[Collected data]
+--

import Summits.CriticalPhenomena.Ising3DConformalLimit.Theses.EnergyNotSigmaSquared
import Literature.Probability.LatticeModels.SourcedDoubleCurrentsSwitchingProofs
import Literature.Probability.LatticeModels.CriticalTwoPointLower
import Literature.Probability.Percolation.LocalLimitConnections
import Summits.CriticalPhenomena.Ising3DConformalLimit.Theorems.PerfectScreeningScreeningDichotomyGreen

/-!
# Localisation of the parallel adjacent avoidance: the heart of `EnergyGapPowerLaw` in finite volume
(item stmt-CriticalPhenomena-4469, route `EnergyNotSigmaSquared`, sub-problem `Ising3DConformalLimit`;
helper file `--supports stmt-CriticalPhenomena-4469`, line `registered` of the crux)

Notation: `β_c = criticalBeta 3`, `e₂ = Pi.single 1 1`, `A = {0} ∆ {x}`, `B = {e₂} ∆ {x + e₂}`,
`P_L = sourcedDoubleCurrentLaw 3 L β_c A B` (the FINITE-VOLUME law, free box `Λ_L`, of the trace
`n̂₁ ∪ n̂₂` of two independent currents with sources `∂n₁ = A`, `∂n₂ = B` — a push-forward of the tree's
`doubleCurrentMeasure (freeBoxGraph 3 L) …`), `P = sourcedDoubleCurrentLawInf 3 β_c A B` (its weak limit
on local events), `S_N = {0 ↔ e₂ inside Λ_N} = openConnVia (withinGraph ⊤ ↑(box 3 N)) 0 e₂` (a LOCAL
event), `A_par(x) = 1 − P[0 ↔ e₂]`.

By `Theorems/EnergyNotSigmaSquaredEnergyGapPowerLawOnePairing.lean` the crux GAP is EQUIVALENT to the
power decay of the infinite-volume parallel avoidance `A_par(x) ≤ C‖x‖^{-κ}`.  This file moves that
statement to FINITE volume, so that a proof of the heart never has to touch an infinite-volume current:

* `parAvoidance_le_of_eventually_le` — **localisation**: if `1 − P_L[S_N] ≤ τ` for all large `L` (some
  fixed `N`), then `A_par(x) ≤ τ` (`S_N ⊆ {0 ↔ e₂}` and `P_L[S_N] → P[S_N]`, the defining weak limit,
  which exists by `exists_isSourcedDoubleCurrentLimit` since `β_c(3) > 0` and `#A`, `#B` are even);
* `parAvoidancePowerLaw_of_local` — hence the finite-volume statement
  `∃ κ > 0, C, ∀ x ≠ 0, ∃ N, ∀ᶠ L, 1 − P_L[0 ↔ e₂ inside Λ_N] ≤ C‖x‖^{-κ}` (registered stub
  `stub_localParAvoidancePowerLaw` of the skeleton) implies `ParAvoidancePowerLaw`, hence the crux;
* `local_of_parAvoidancePowerLaw` — and conversely (`{0 ↔ e₂} = ⋃_N S_N` increasing, continuity from
  below, then the weak limit), so NOTHING IS LOST: the finite-volume statement is equivalent to the crux;
* `stub_localisation` — the registered glue stub of the skeleton, by name.

## References

* M. Aizenman, H. Duminil-Copin, V. Sidoravicius, Comm. Math. Phys. 334 (2015), proof of Thm. 3.1
  (passage to the limit on box-constrained connections) [AizenmanDuminilCopinSidoraviciusCMP2015].
* M. Aizenman, H. Duminil-Copin, Ann. of Math. 194 (2021), §3.2 [AizenmanDuminilCopinAnnals2021].
-/

noncomputable section

namespace Summit.CriticalPhenomena.Ising3DConformalLimit.EnergyNotSigmaSquaredEnergyGapPowerLaw

open scoped symmDiff
open MeasureTheory Filter Topology
open Literature.Probability.LatticeModels Literature.Probability.Percolation
open Summit.CriticalPhenomena.Ising3DConformalLimit.Theorems.PerfectScreening (one_le_norm_of_ne_zero)

/-- The infinite-volume sourced double current `P^{{0}∆{x},{e₂}∆{x+e₂}}_{β_c}` exists (`β_c(3) > 0` by
`criticalBeta_pos_holds`; both source sets have even cardinality). [cite: AizenmanDuminilCopinAnnals2021, §3.2] -/
theorem exists_isSourcedDoubleCurrentLimit_par (x : Site 3) :
    ∃ μ, IsSourcedDoubleCurrentLimit 3 (criticalBeta 3) ({0} ∆ {x})
      ({(Pi.single 1 1 : Site 3)} ∆ {x + Pi.single 1 1}) μ :=
  exists_isSourcedDoubleCurrentLimit 3 (criticalBeta_pos_holds (d := 3) (by norm_num))
    (even_card_singleton_symmDiff _ _) (even_card_singleton_symmDiff _ _)

/-- **Localisation.**  If, for some fixed local box `Λ_N`, the finite-volume local avoidance satisfies
`1 − P_L[0 ↔ e₂ inside Λ_N] ≤ τ` for all large `L`, then the infinite-volume parallel avoidance obeys
`A_par(x) = 1 − P[0 ↔ e₂] ≤ τ` (`{0 ↔ e₂ inside Λ_N}` is a local event contained in `{0 ↔ e₂}`, and
`P_L → P` on local events). [cite: AizenmanDuminilCopinSidoraviciusCMP2015, proof of Thm. 3.1] -/
theorem parAvoidance_le_of_eventually_le (x : Site 3) (N : ℕ) {τ : ℝ}
    (h : ∀ᶠ L : ℕ in atTop,
      1 - (sourcedDoubleCurrentLaw 3 L (criticalBeta 3) ({0} ∆ {x})
            ({(Pi.single 1 1 : Site 3)} ∆ {x + Pi.single 1 1})).real
          (openConnVia (withinGraph ⊤ (↑(box 3 N) : Set (Site 3))) 0 (Pi.single 1 1)) ≤ τ) :
    1 - (sourcedDoubleCurrentLawInf 3 (criticalBeta 3) ({0} ∆ {x})
          ({(Pi.single 1 1 : Site 3)} ∆ {x + Pi.single 1 1})).real (openConn 0 (Pi.single 1 1)) ≤ τ := by
  set S : Set (BondConfig (Site 3)) :=
    openConnVia (withinGraph ⊤ (↑(box 3 N) : Set (Site 3))) 0 (Pi.single 1 1) with hS
  have hex := exists_isSourcedDoubleCurrentLimit_par x
  haveI := (isSourcedDoubleCurrentLimit_lawInf hex).isProbabilityMeasure
  have hlim := tendsto_sourcedDoubleCurrentLaw_real hex
    (isLocalEvent_openConnVia_withinGraph_box N (0 : Site 3) (Pi.single 1 1))
  -- pass to the limit on the local event
  have h1 : 1 - (sourcedDoubleCurrentLawInf 3 (criticalBeta 3) ({0} ∆ {x})
      ({(Pi.single 1 1 : Site 3)} ∆ {x + Pi.single 1 1})).real S ≤ τ :=
    le_of_tendsto (hlim.const_sub 1) h
  -- `{0 ↔ e₂ inside Λ_N} ⊆ {0 ↔ e₂}`
  have hsub : S ⊆ openConn 0 (Pi.single 1 1) := fun ω hω =>
    openClusterIn_subset_openCluster _ ω 0 hω
  have hmono : (sourcedDoubleCurrentLawInf 3 (criticalBeta 3) ({0} ∆ {x})
      ({(Pi.single 1 1 : Site 3)} ∆ {x + Pi.single 1 1})).real S ≤
      (sourcedDoubleCurrentLawInf 3 (criticalBeta 3) ({0} ∆ {x})
        ({(Pi.single 1 1 : Site 3)} ∆ {x + Pi.single 1 1})).real (openConn 0 (Pi.single 1 1)) :=
    measureReal_mono hsub
  linarith

/-- **The finite-volume heart implies `ParAvoidancePowerLaw`.**  If for some `κ > 0`, `C`, every
`x ≠ 0` admits a local box `Λ_N` with `1 − P_L[0 ↔ e₂ inside Λ_N] ≤ C‖x‖^{-κ}` for all large `L`,
then `A_par(x) ≤ C‖x‖^{-κ}` for all `x ≠ 0`. [cite: AizenmanDuminilCopinSidoraviciusCMP2015, proof of Thm. 3.1] -/
theorem parAvoidancePowerLaw_of_local
    (hloc : ∃ κ C : ℝ, 0 < κ ∧ ∀ x : Site 3, x ≠ 0 → ∃ N : ℕ, ∀ᶠ L : ℕ in atTop,
      1 - (sourcedDoubleCurrentLaw 3 L (criticalBeta 3) ({0} ∆ {x})
            ({(Pi.single 1 1 : Site 3)} ∆ {x + Pi.single 1 1})).real
          (openConnVia (withinGraph ⊤ (↑(box 3 N) : Set (Site 3))) 0 (Pi.single 1 1)) ≤
        C * (‖x‖ : ℝ) ^ (-κ)) :
    ∃ κ C : ℝ, 0 < κ ∧ ∀ x : Site 3, x ≠ 0 →
      1 - (sourcedDoubleCurrentLawInf 3 (criticalBeta 3) ({0} ∆ {x})
            ({(Pi.single 1 1 : Site 3)} ∆ {x + Pi.single 1 1})).real (openConn 0 (Pi.single 1 1)) ≤
        C * (‖x‖ : ℝ) ^ (-κ) := by
  obtain ⟨κ, C, hκ, h⟩ := hloc
  refine ⟨κ, C, hκ, fun x hx => ?_⟩
  obtain ⟨N, hN⟩ := h x hx
  exact parAvoidance_le_of_eventually_le x N hN

/-- **Nothing is lost: `ParAvoidancePowerLaw` implies the finite-volume statement** (with the constant
`max C 0 + 1`): `{0 ↔ e₂} = ⋃_N {0 ↔ e₂ inside Λ_N}` is an increasing union, so `P[S_N] ↑ P[0 ↔ e₂]`
(continuity from below) and then `P_L[S_N] → P[S_N]`; the slack `‖x‖^{-κ} > 0` absorbs both limits.
[cite: AizenmanDuminilCopinSidoraviciusCMP2015, proof of Thm. 3.1] -/
theorem local_of_parAvoidancePowerLaw
    (hpar : ∃ κ C : ℝ, 0 < κ ∧ ∀ x : Site 3, x ≠ 0 →
      1 - (sourcedDoubleCurrentLawInf 3 (criticalBeta 3) ({0} ∆ {x})
            ({(Pi.single 1 1 : Site 3)} ∆ {x + Pi.single 1 1})).real (openConn 0 (Pi.single 1 1)) ≤
        C * (‖x‖ : ℝ) ^ (-κ)) :
    ∃ κ C : ℝ, 0 < κ ∧ ∀ x : Site 3, x ≠ 0 → ∃ N : ℕ, ∀ᶠ L : ℕ in atTop,
      1 - (sourcedDoubleCurrentLaw 3 L (criticalBeta 3) ({0} ∆ {x})
            ({(Pi.single 1 1 : Site 3)} ∆ {x + Pi.single 1 1})).real
          (openConnVia (withinGraph ⊤ (↑(box 3 N) : Set (Site 3))) 0 (Pi.single 1 1)) ≤
        C * (‖x‖ : ℝ) ^ (-κ) := by
  obtain ⟨κ, C, hκ, h⟩ := hpar
  refine ⟨κ, max C 0 + 1, hκ, fun x hx => ?_⟩
  have hx1 : 1 ≤ ‖x‖ := one_le_norm_of_ne_zero hx
  have hxpos : 0 < ‖x‖ := lt_of_lt_of_le one_pos hx1
  set ρ : ℝ := (‖x‖ : ℝ) ^ (-κ) with hρ
  have hρpos : 0 < ρ := Real.rpow_pos_of_pos hxpos _
  set μ := sourcedDoubleCurrentLawInf 3 (criticalBeta 3) ({0} ∆ {x})
    ({(Pi.single 1 1 : Site 3)} ∆ {x + Pi.single 1 1}) with hμ
  set S : ℕ → Set (BondConfig (Site 3)) := fun N =>
    openConnVia (withinGraph ⊤ (↑(box 3 N) : Set (Site 3))) 0 (Pi.single 1 1) with hS
  have hex := exists_isSourcedDoubleCurrentLimit_par x
  haveI := (isSourcedDoubleCurrentLimit_lawInf hex).isProbabilityMeasure
  have hA := h x hx
  have hCρ : C * ρ ≤ max C 0 * ρ := mul_le_mul_of_nonneg_right (le_max_left _ _) hρpos.le
  -- continuity from below: `μ (S N) → μ {0 ↔ e₂}`
  have hunion : (openConn 0 (Pi.single 1 1) : Set (BondConfig (Site 3))) = ⋃ N, S N :=
    openConn_eq_iUnion_openConnVia_box 0 (Pi.single 1 1)
  have hmonoS : Monotone S := monotone_openConnVia_withinGraph_box 0 (Pi.single 1 1)
  have hup : Tendsto (fun N => μ.real (S N)) atTop (𝓝 (μ.real (openConn 0 (Pi.single 1 1)))) := by
    rw [hunion]
    have h1 : Tendsto (fun N => μ (S N)) atTop (𝓝 (μ (⋃ N, S N))) := tendsto_measure_iUnion_atTop hmonoS
    exact (ENNReal.tendsto_toReal (measure_ne_top _ _)).comp h1
  -- choose `N` with `μ (S N) ≥ μ {0 ↔ e₂} - ρ/2`
  have hevN : ∀ᶠ N in atTop, μ.real (openConn 0 (Pi.single 1 1)) - ρ / 2 < μ.real (S N) :=
    hup.eventually (lt_mem_nhds (by linarith))
  obtain ⟨N, hN⟩ := hevN.exists
  refine ⟨N, ?_⟩
  -- then `P_L (S N) → μ (S N)`
  have hlim := tendsto_sourcedDoubleCurrentLaw_real hex
    (isLocalEvent_openConnVia_withinGraph_box N (0 : Site 3) (Pi.single 1 1))
  have hevL : ∀ᶠ L : ℕ in atTop, μ.real (S N) - ρ / 2 <
      (sourcedDoubleCurrentLaw 3 L (criticalBeta 3) ({0} ∆ {x})
        ({(Pi.single 1 1 : Site 3)} ∆ {x + Pi.single 1 1})).real (S N) :=
    hlim.eventually (lt_mem_nhds (by linarith))
  filter_upwards [hevL] with L hL
  have : 1 - μ.real (openConn 0 (Pi.single 1 1)) ≤ C * ρ := hA
  nlinarith [hL, hN, this, hCρ, hρpos]

/-- **Registered stub `stub_localisation` of the crux skeleton (line `registered`,
`Cruxes/EnergyGapPowerLaw/Lines/birth.lean`)**: the finite-volume heart implies the infinite-volume
parallel avoidance power law — `parAvoidancePowerLaw_of_local` by name.
[cite: AizenmanDuminilCopinSidoraviciusCMP2015, proof of Thm. 3.1] -/
theorem stub_localisation :
    (∃ κ C : ℝ, 0 < κ ∧ ∀ x : Site 3, x ≠ 0 → ∃ N : ℕ, ∀ᶠ L : ℕ in atTop,
      1 - (sourcedDoubleCurrentLaw 3 L (criticalBeta 3) ({0} ∆ {x})
            ({(Pi.single 1 1 : Site 3)} ∆ {x + Pi.single 1 1})).real
          (openConnVia (withinGraph ⊤ (↑(box 3 N) : Set (Site 3))) 0 (Pi.single 1 1)) ≤
        C * (‖x‖ : ℝ) ^ (-κ)) →
    ∃ κ C : ℝ, 0 < κ ∧ ∀ x : Site 3, x ≠ 0 →
      1 - (sourcedDoubleCurrentLawInf 3 (criticalBeta 3) ({0} ∆ {x})
            ({(Pi.single 1 1 : Site 3)} ∆ {x + Pi.single 1 1})).real (openConn 0 (Pi.single 1 1)) ≤
        C * (‖x‖ : ℝ) ^ (-κ) :=
  parAvoidancePowerLaw_of_local

end Summit.CriticalPhenomena.Ising3DConformalLimit.EnergyNotSigmaSquaredEnergyGapPowerLaw

end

+--

◆ **Exercise**: Starting with the first line of the records above, give back each line exactly until the line with "import Literature.Probability.Percolation.LocalLimitConnections" has been given as well.

◆ **Answer space**:
import Summits.CriticalPhenomena.Ising3DConformalLimit.Theses.EnergyNotSigmaSquared
import Literature.Probability.LatticeModels.SourcedDoubleCurrentsSwitchingProofs
import Literature.Probability.LatticeModels.CriticalTwoPointLower
import Literature.Probability.Percolation.LocalLimitConnections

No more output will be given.